Dragon Ball Z Super Butouden Goku’s Spirit Bomb: 15 seconds


Games based on anime tend to favor fanservice and authenticity over super-technical gameplay, and perhaps that love for theatrics is seeping into today’s traditional fighters. Even back in the Super Nintendo days, Dragon Ball Z titles tried to mimic the extended energy gathering required to perform trademark techniques like the Spirit Bomb.

Dragon Ball Z Ultimate Battle 22: Master Roshi’s Mafuba:
9.1 seconds


This fighter is unique in that there was a secondary purpose to supers: Not only did they damage the in-game character, but they also made your real-life opponent nauseous through awkward animation and spinning backgrounds.
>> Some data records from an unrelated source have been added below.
/-- **ROW NE4 IN THE SPINE — `URateUpTo K`, `K`-UNIFORM, ROW NE5's RATE INPUTS READ FROM ROWS NE2 ∧ NE3, W4 PRODUCED.**
`T4TowerRateDischarge.uRateUpTo_of_nodes` with `h9`/`hΛ` := row NE9's END theorem, `h5` := the same composition for the TOWER
PAIR (`EA`, `EB`) through ONE `M` read by `Ins`/`tow`/`opMid`/`dist`, `hinj` := §2, node U1b `hU`/`hG`/`hP`, nodes U5/U6
`hloc` (the spine's OWN carrier `R` ≠ `R₃`) / `hgd`, the runs in `W`, target rate `θ′ > max ν ρ`. [folklore] -/
theorem uRateUpTo_of_endNE9_towerSplitIns (G : ClusterGeom C) {Pot : Type*} [NormedAddCommGroup Pot]
    [NormedSpace ℂ Pot] {Op Hist : Type*} [NormedAddCommGroup Op] [NormedSpace ℂ Op] [NormedAddCommGroup Hist]
    [NormedSpace ℂ Hist] [CompleteSpace Hist] {J : Type*} {ιt : J → ℕ → Type*} [∀ j k, Fintype (ιt j k)] [∀ j k, DecidableEq (ιt j k)]
    (M : StepModel C Op Hist) (Ins : ℕ → Op → (C.Dom → ℝ) → Hist) (Mf : ℝ → StepModel C Op Hist)
    (Insf : ℝ → ℕ → Op → (C.Dom → ℝ) → Hist) {ιc : Type} {EA : Functional C C.BgA} {W : Set (ℕ → ℝ)}
    {Adm : Set (C.BgA → C.Dom → ℝ)} {T : ℕ → (ℕ → ℝ) → (C.BgA → C.Dom → ℝ) → ιc → ℝ}
    {Ψ : ℕ → ℝ → (ιc → ℝ) → C.BgA → C.Dom → ℝ} {act : ℕ → ℝ → C.BgA → Pot → G.P → ℂ} {𝒜 : ℕ → Set Pot}
    {n : ℕ → ℝ → C.BgA → G.P → ℝ} {lip clip : ℕ → ℝ} {aP dP : G.P → ℝ} {δ : C.Dom → ℝ}
    {κ B lipbar clipbar pexbar qTbar τbar ω ℓ ν : ℝ} {wt : ℕ → ιc → ℝ} {τ : ℕ → ℕ → ℝ} {pex qT : ℕ → ℝ}
    (ρT : ℕ → (ιc → ℝ) → Pot) (expl : ℕ → ℝ → C.BgA → C.Dom → ℝ)
    -- ===== row NE9's END theorem =====
    (h0 : ScaleZeroFree EA W) (hAdm : AdmissibleTerms EA W Adm) (hres : AdmRestrict Adm) (hadd : ChannelAdditive Adm T)
    (hsum : ChannelStepSum Adm T) (hstep : ChannelSizeAtStepNN Adm T κ wt τ) (hfac : Factorises EA W T Ψ)
    (hclip0 : ∀ k, 0 ≤ clip k)
    (hCup : ∀ g ∈ W, ∀ g' ∈ W, ∀ (k : ℕ) (U : C.BgA) (X : C.Dom), C.scale X = k + 1 → ∀ Q ∈ 𝒜 k, ∀ γ ∈ G.vol X,
      ‖act k (g k) U Q γ‖ ≤ n k (g' k) U γ ∧
        ‖act k (g k) U Q γ - act k (g' k) U Q γ‖ ≤ clip k * |g k - g' k| * n k (g' k) U γ)
    (hqT0 : ∀ k, 0 ≤ qT k)
    (hTcup : ∀ g ∈ W, ∀ g' ∈ W, ∀ (k : ℕ) (y : ιc), |T k g (EA g) y - T k g' (EA g) y| ≤ wt k y * (qT k * |g k - g' k|))
    (hrepr : ∀ (k : ℕ) (s : ℝ) (P : ιc → ℝ) (U : C.BgA) (X : C.Dom),
      Ψ k s P U X = (G.newTerm act k s U X (ρT k P)).re + expl k s U X)
    (hexpl : ∀ g ∈ W, ∀ g' ∈ W, ∀ (k : ℕ) (U : C.BgA) (X : C.Dom), C.scale X = k + 1 →
      |expl k (g k) U X - expl k (g' k) U X| ≤ Real.exp (-(κ * C.d X)) * (pex k * |g k - g' k|))
    (hclipb : ∀ k, clip k ≤ clipbar) (hpexb : ∀ k, pex k ≤ pexbar) (hpexbar : 0 ≤ pexbar) (hqTb : ∀ k, qT k ≤ qTbar)
    (hKP : TwoPointKP G W act 𝒜 n lip aP dP) (hdec : G.DecayExtract δ dP) (hpinB : G.PinBudget aP δ (fun _ => B) κ)
    (hρT : ∀ (k : ℕ) (P P' : ιc → ℝ) (M : ℝ), (∀ y, |P y - P' y| ≤ wt k y * M) → ‖ρT k P - ρT k P'‖ ≤ M)
    (hocc : ∀ g ∈ W, ∀ g' ∈ W, ∀ k : ℕ, ρT k (T k g' (EA g)) ∈ 𝒜 k) (hB0 : 0 ≤ B)
    (hlipb : ∀ k, lip k ≤ lipbar) (hτbar : 0 ≤ τbar) (hω : 0 ≤ ω) (hpos : 0 < ω + 4 * lipbar * B * τbar)
    (hτ : ∀ k j, j ≤ k → 0 ≤ τ k j ∧ τ k j ≤ τbar * ω ^ (k - j))
    (hℓ : 4 * clipbar * B + pexbar + 4 * lipbar * B * qTbar = ℓ) (hν : ω + 4 * lipbar * B * τbar = ν)
    -- ===== row NE5's END, tower-split face: tower pair through `M`, read-out family through `Mf b′` =====
    {A : (j : J) → (k : ℕ) → Matrix (ιt j k) (ιt j (k + 1)) ℂ} {Xt : (j : J) → (k : ℕ) → Matrix (ιt j k) (ιt j k) ℂ}
    {r Cop θ₂ cR r₀ Λb Cm : ℝ} (tow : ℕ → (ℕ → ℝ) → C.BgB → J) (opMid : (ℕ → ℝ) → C.BgB → ℕ → Op)
    (dist : ℕ → (ℕ → ℝ) → C.BgB → ℝ) (towf : ℝ → ℕ → (ℕ → ℝ) → C.BgB → J)
    (opMidf : ℝ → (ℕ → ℝ) → C.BgB → ℕ → Op) (distf : ℝ → ℕ → (ℕ → ℝ) → C.BgB → ℝ) {ιR XR : Type*}
    (R₃ : Readings ιR XR) {EB : Functional C C.BgB} {EBfam : ℝ → Functional C C.BgB}
    {γ Λ₅ EA₀ E₀ Gi ρ₁ δ₁ δ₅ θ₁ θ₅ c₅ ω₅ ρ₀ B₅ C₅ : ℝ} {k₅ k₁ : ℕ}
    (hrt : 0 < r) (hAt : TowerContracting A r) (hlaw : TowerLaw A Xt r Cop θ₂)
    (hread : ReadsTowerMid M A Xt r W cR tow opMid)
    (hreadf : ∀ b', 0 < b' → b' ≤ γ → ReadsTowerMid (Mf b') A Xt r W cR (towf b') (opMidf b'))
    (hcR : 0 ≤ cR) (hCop : 0 ≤ Cop) (hθ₂ : 0 ≤ θ₂) (hθ₂₁ : θ₂ ≤ θ₁) (hfl : ∀ k, r₀ ≤ M.rOp k)
    (hflf : ∀ b', 0 < b' → b' ≤ γ → ∀ k, r₀ ≤ (Mf b').rOp k) (hr₀ : 0 < r₀)
    (hLip : ∀ k, ∀ g ∈ W, ∀ (U : C.BgB), ‖opMid g U k - M.opB g U k‖ ≤ Λb * dist k g U * M.rOp k)
    (hLipf : ∀ b', 0 < b' → b' ≤ γ → ∀ k, ∀ g ∈ W, ∀ (U : C.BgB),
      ‖opMidf b' g U k - (Mf b').opB g U k‖ ≤ Λb * distf b' k g U * (Mf b').rOp k) (hΛb : 0 ≤ Λb)
    (hR₃ : LocalRate R₃ Cm θ₁) (hCm : 0 ≤ Cm)
    (hdom : ∀ k, ∀ g ∈ W, ∀ (U : C.BgB), ∃ V ∈ R₃.dom, ∃ x : XR, dist k g U ≤ |R₃.loc (k + 1) V x - R₃.loc k V x|)
    (hdomf : ∀ b', 0 < b' → b' ≤ γ → ∀ k, ∀ g ∈ W, ∀ (U : C.BgB),
      ∃ V ∈ R₃.dom, ∃ x : XR, distf b' k g U ≤ |R₃.loc (k + 1) V x - R₃.loc k V x|)
    (hrA : M.RepresentsA EA W) (hrB : M.RepresentsB EB W) (hbase : M.InBase EB W) (hlip5 : M.DataLipschitz W κ Λ₅ ρ₀)
    (hdA : DecayBound EA W EA₀ κ) (hdB : DecayBound EB W E₀ κ) (hreadI : (InsOpModel.ofStep M Ins).ReadsIns W)
    (hienv : (InsOpModel.ofStep M Ins).InsOpEnvelope W κ E₀ Gi) (hbdA : (InsOpModel.ofStep M Ins).InsBoundA W κ E₀ Gi)
    (hdamp : M.InsertionDampedNat W κ c₅ ω₅)
    (hrAf : ∀ b', 0 < b' → b' ≤ γ → (Mf b').RepresentsA EA W)
    (hrBf : ∀ b', 0 < b' → b' ≤ γ → (Mf b').RepresentsB (EBfam b') W)
    (hbasef : ∀ b', 0 < b' → b' ≤ γ → (Mf b').InBase (EBfam b') W)
    (hlipf : ∀ b', 0 < b' → b' ≤ γ → (Mf b').DataLipschitz W κ Λ₅ ρ₀)
    (hdBf : ∀ b', 0 < b' → b' ≤ γ → DecayBound (EBfam b') W E₀ κ)
    (hreadIf : ∀ b', 0 < b' → b' ≤ γ → (InsOpModel.ofStep (Mf b') (Insf b')).ReadsIns W)
    (hienvf : ∀ b', 0 < b' → b' ≤ γ → (InsOpModel.ofStep (Mf b') (Insf b')).InsOpEnvelope W κ E₀ Gi)
    (hbdAf : ∀ b', 0 < b' → b' ≤ γ → (InsOpModel.ofStep (Mf b') (Insf b')).InsBoundA W κ E₀ Gi)
    (hdampf : ∀ b', 0 < b' → b' ≤ γ → (Mf b').InsertionDampedNat W κ c₅ ω₅)
    (hδ₁ : cR * Cop / r₀ + Λb * Cm = δ₁) (hGi : 0 ≤ Gi) (hρ₁ : ρ₁ < 1) (hreach : δ₁ * θ₁ ^ k₁ ≤ ρ₁)
    (hδ₅ : Gi * δ₁ / (1 - ρ₁) + 2 * Gi / θ₁ ^ k₁ = δ₅)
    (hΛ₅ : 0 ≤ Λ₅) (hθ₁ : 0 < θ₁) (hθ₁₅ : θ₁ ≤ θ₅) (hθ₅1 : θ₅ ≤ 1) (hc₅ : 0 ≤ c₅) (hω₅ : 0 < ω₅)
    (hnear : (δ₁ + δ₅) * θ₁ ^ k₅ + c₅ * (EA₀ + E₀) / (1 - ω₅) ≤ ρ₀) (hB₅ : 0 ≤ B₅)
    (hfirst : ∀ k < k₅, EA₀ + E₀ ≤ B₅ * θ₁ ^ k) (hsmall5 : ω₅ + Λ₅ * c₅ < θ₅)
    (hC₅ : (Λ₅ * (δ₁ + δ₅) + B₅) * (θ₅ - ω₅) / (θ₅ - (ω₅ + Λ₅ * c₅)) = C₅)
    -- ===== node U2's read-out (R) =====
    {𝒜A : Set (Slice C C.BgA)} {𝒜B : Set (Slice C C.BgB)} {rA : ReadOut C C.BgA} {rB : ReadOut C C.BgB} {β : HBeta}
    {cr : ℝ} (hW : ∀ k (v : Fin (k + 1) → ℝ), v ∈ Box γ k → extd v ∈ W)
    (hA : RepresentsA EA rA γ β) (hB : RepresentsB EBfam rB γ β)
    (h𝒜A : ∀ g' ∈ W, EA g' ∈ 𝒜A) (h𝒜B : ∀ b', 0 < b' → b' ≤ γ → ∀ g' ∈ W, EBfam b' g' ∈ 𝒜B)
    (hr : ReadBoundedOn 𝒜A rA κ cr) (hcov : ReadCovariantOn 𝒜A 𝒜B rA rB κ cr) (hcr : 0 ≤ cr)
    -- ===== node U1/H3's runs, the rates and the window =====
    {ρ : ℝ} {g : ℕ → ℕ → ℝ} (gIR : ℝ) (hθ₅ρ : θ₅ ≤ ρ) (hνρ : ν < ρ) (hρ0 : 0 < ρ) (hρ1 : ρ < 1) (hγ : 0 ≤ γ)
    (hrun : ∀ K, RGEqH K β (g K)) (hbox : ∀ K i, i ≤ K → 0 < g K i ∧ g K i ≤ γ) (hpin : ∀ K, g K K = gIR)
    (hsmall : cr * (ℓ / ν) * ν * (γ ^ 3 / 2) * (ρ / (ρ - ν)) ≤ (1 - ρ) / 2)
    (hgA : ∀ K, g K ∈ W) (hgB : ∀ K, (fun i => g (K + 1) (i + 1)) ∈ W)
    -- ===== node U1b, nodes U5/U6, the target rate =====
    {R : Readings ι X} {C₃ θ₃ P θ' : ℝ} {q : ℕ} {CU : (ℕ → ℝ) → ℕ → ℝ} {uA : ℕ → ι → C.BgA} {uB : ℕ → ι → C.BgB}
    (hU : LipBackground EA W κ CU) (hG : PolyLipGrowth CU g P q) (hP : 0 ≤ P)
    (hloc : LocalRate R C₃ θ₃) (hC₃ : 0 ≤ C₃) (hθ₃ : 0 ≤ θ₃) (hθ₃1 : θ₃ < 1) (hgd : GaugeDominated R uA uB)
    (hθ' : max ν ρ < θ') (hθ₅' : θ₅ ≤ θ') (hθ₃' : θ₃ ≤ θ') :
    ∃ a : ℝ, 0 ≤ a ∧ ∀ K, URateUpTo K EA EB (g K) (fun i => g (K + 1) (i + 1)) (uA K) (uB K) R.dom
      (a + ℓ / ν * (γ ^ 3 * (2 * (cr * C₅ * θ₅) / (1 - ρ))) * (θ' / (θ' - max ν ρ)) + C₅) θ' κ := by
  subst hℓ hν hδ₁ hδ₅ hC₅
  have hK := ne9_and_fadingMemory_of_couplingTwoPoint G ρT expl h0 hAdm hres hadd hsum hstep hfac hclip0 hCup hqT0 hTcup
    hrepr hexpl hclipb hpexb hpexbar hqTb hKP hdec hpinB hρT hocc hB0 hlipb hτbar hω hpos hτ
  obtain ⟨hd₁, hd⟩ := splitInsConst_nonneg (k₁ := k₁) hcR hCop hr₀ hΛb hCm hGi hρ₁ hθ₁
  have hC₅nn := faceConst_nonneg hΛ₅ hd hc₅ hB₅ hsmall5
  have hθ₁1 : θ₁ ≤ 1 := hθ₁₅.trans hθ₅1
  have hop := operatorRate_of_towerLaw_split M opMid dist R₃ hrt hAt hlaw hread hcR hCop hθ₂ hθ₂₁ hfl hr₀ hLip hΛb hR₃
    hdom
  have h5 := M.ne5_at_of_stepModel_lip_nat hrA hrB hbase hlip5 hdA hdB hop
    (insertionRate_of_operatorRate M Ins hreadI hienv hbdA hop hd₁ hθ₁ hθ₁1 hρ₁ hreach) hdamp hΛ₅ hd hθ₁.le hθ₁₅ hθ₅1
    hc₅ hω₅ hnear hB₅ hfirst hsmall5
  have hinj := injectedRate_of_endNE9_towerSplitIns G Mf Insf ρT expl h0 hAdm hres hadd hsum hstep hfac hclip0 hCup hqT0
    hTcup hrepr hexpl hclipb hpexb hpexbar hqTb hKP hdec hpinB hρT hocc hB0 hlipb hτbar hω hpos hτ rfl rfl towf opMidf
    distf R₃ hrt hAt hlaw hreadf hcR hCop hθ₂ hθ₂₁ hflf hr₀ hLipf hΛb hR₃ hCm hdomf hdA hrAf hrBf hbasef hlipf hdBf hreadIf
    hienvf hbdAf hdampf rfl hGi hρ₁ hreach rfl hΛ₅ hθ₁ hθ₁₅ hθ₅1 hc₅ hω₅ hnear hB₅ hfirst hsmall5 rfl hW hA hB h𝒜A h𝒜B
    hr hcov hcr g gIR hθ₅ρ hνρ hρ0 hρ1 hγ hrun hbox hpin hsmall
  exact uRateUpTo_of_nodes hK.1 hK.2 hpos.le hU hG hP h5 (hθ₁.le.trans hθ₁₅) hC₅nn hloc hC₃ hθ₃ hθ₃1 hgd hinj
    (div_nonneg (mul_nonneg zero_le_two (mul_nonneg (mul_nonneg hcr hC₅nn) (hθ₁.le.trans hθ₁₅))) (by linarith)) hρ0.le
    hbox hgA hgB hθ' hθ₅' hθ₃'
Harnessing the mindblowing power of the original PlayStation, Master Roshi uses the demon-sealing Mafuba technique on his opponents, and it looks just like it did in the show!

DragonBall Z Budokai 3: Cell’s Spirit Bomb: 38. 4 seconds


The PlayStation 2’s graphical power finally freed creators from the constraints of toning down techniques to accommodate the hardware, and Budokai developer Dimps threw the stopwatch away when creating planet-shattering attacks. Considering that Dimps has later played a major role in creating Street Fighter IV and Street Fighter X Tekken — which have influenced today’s fighting games as a whole — we can probably thank this game for the current minimovies that are the modern fighting game supercombo.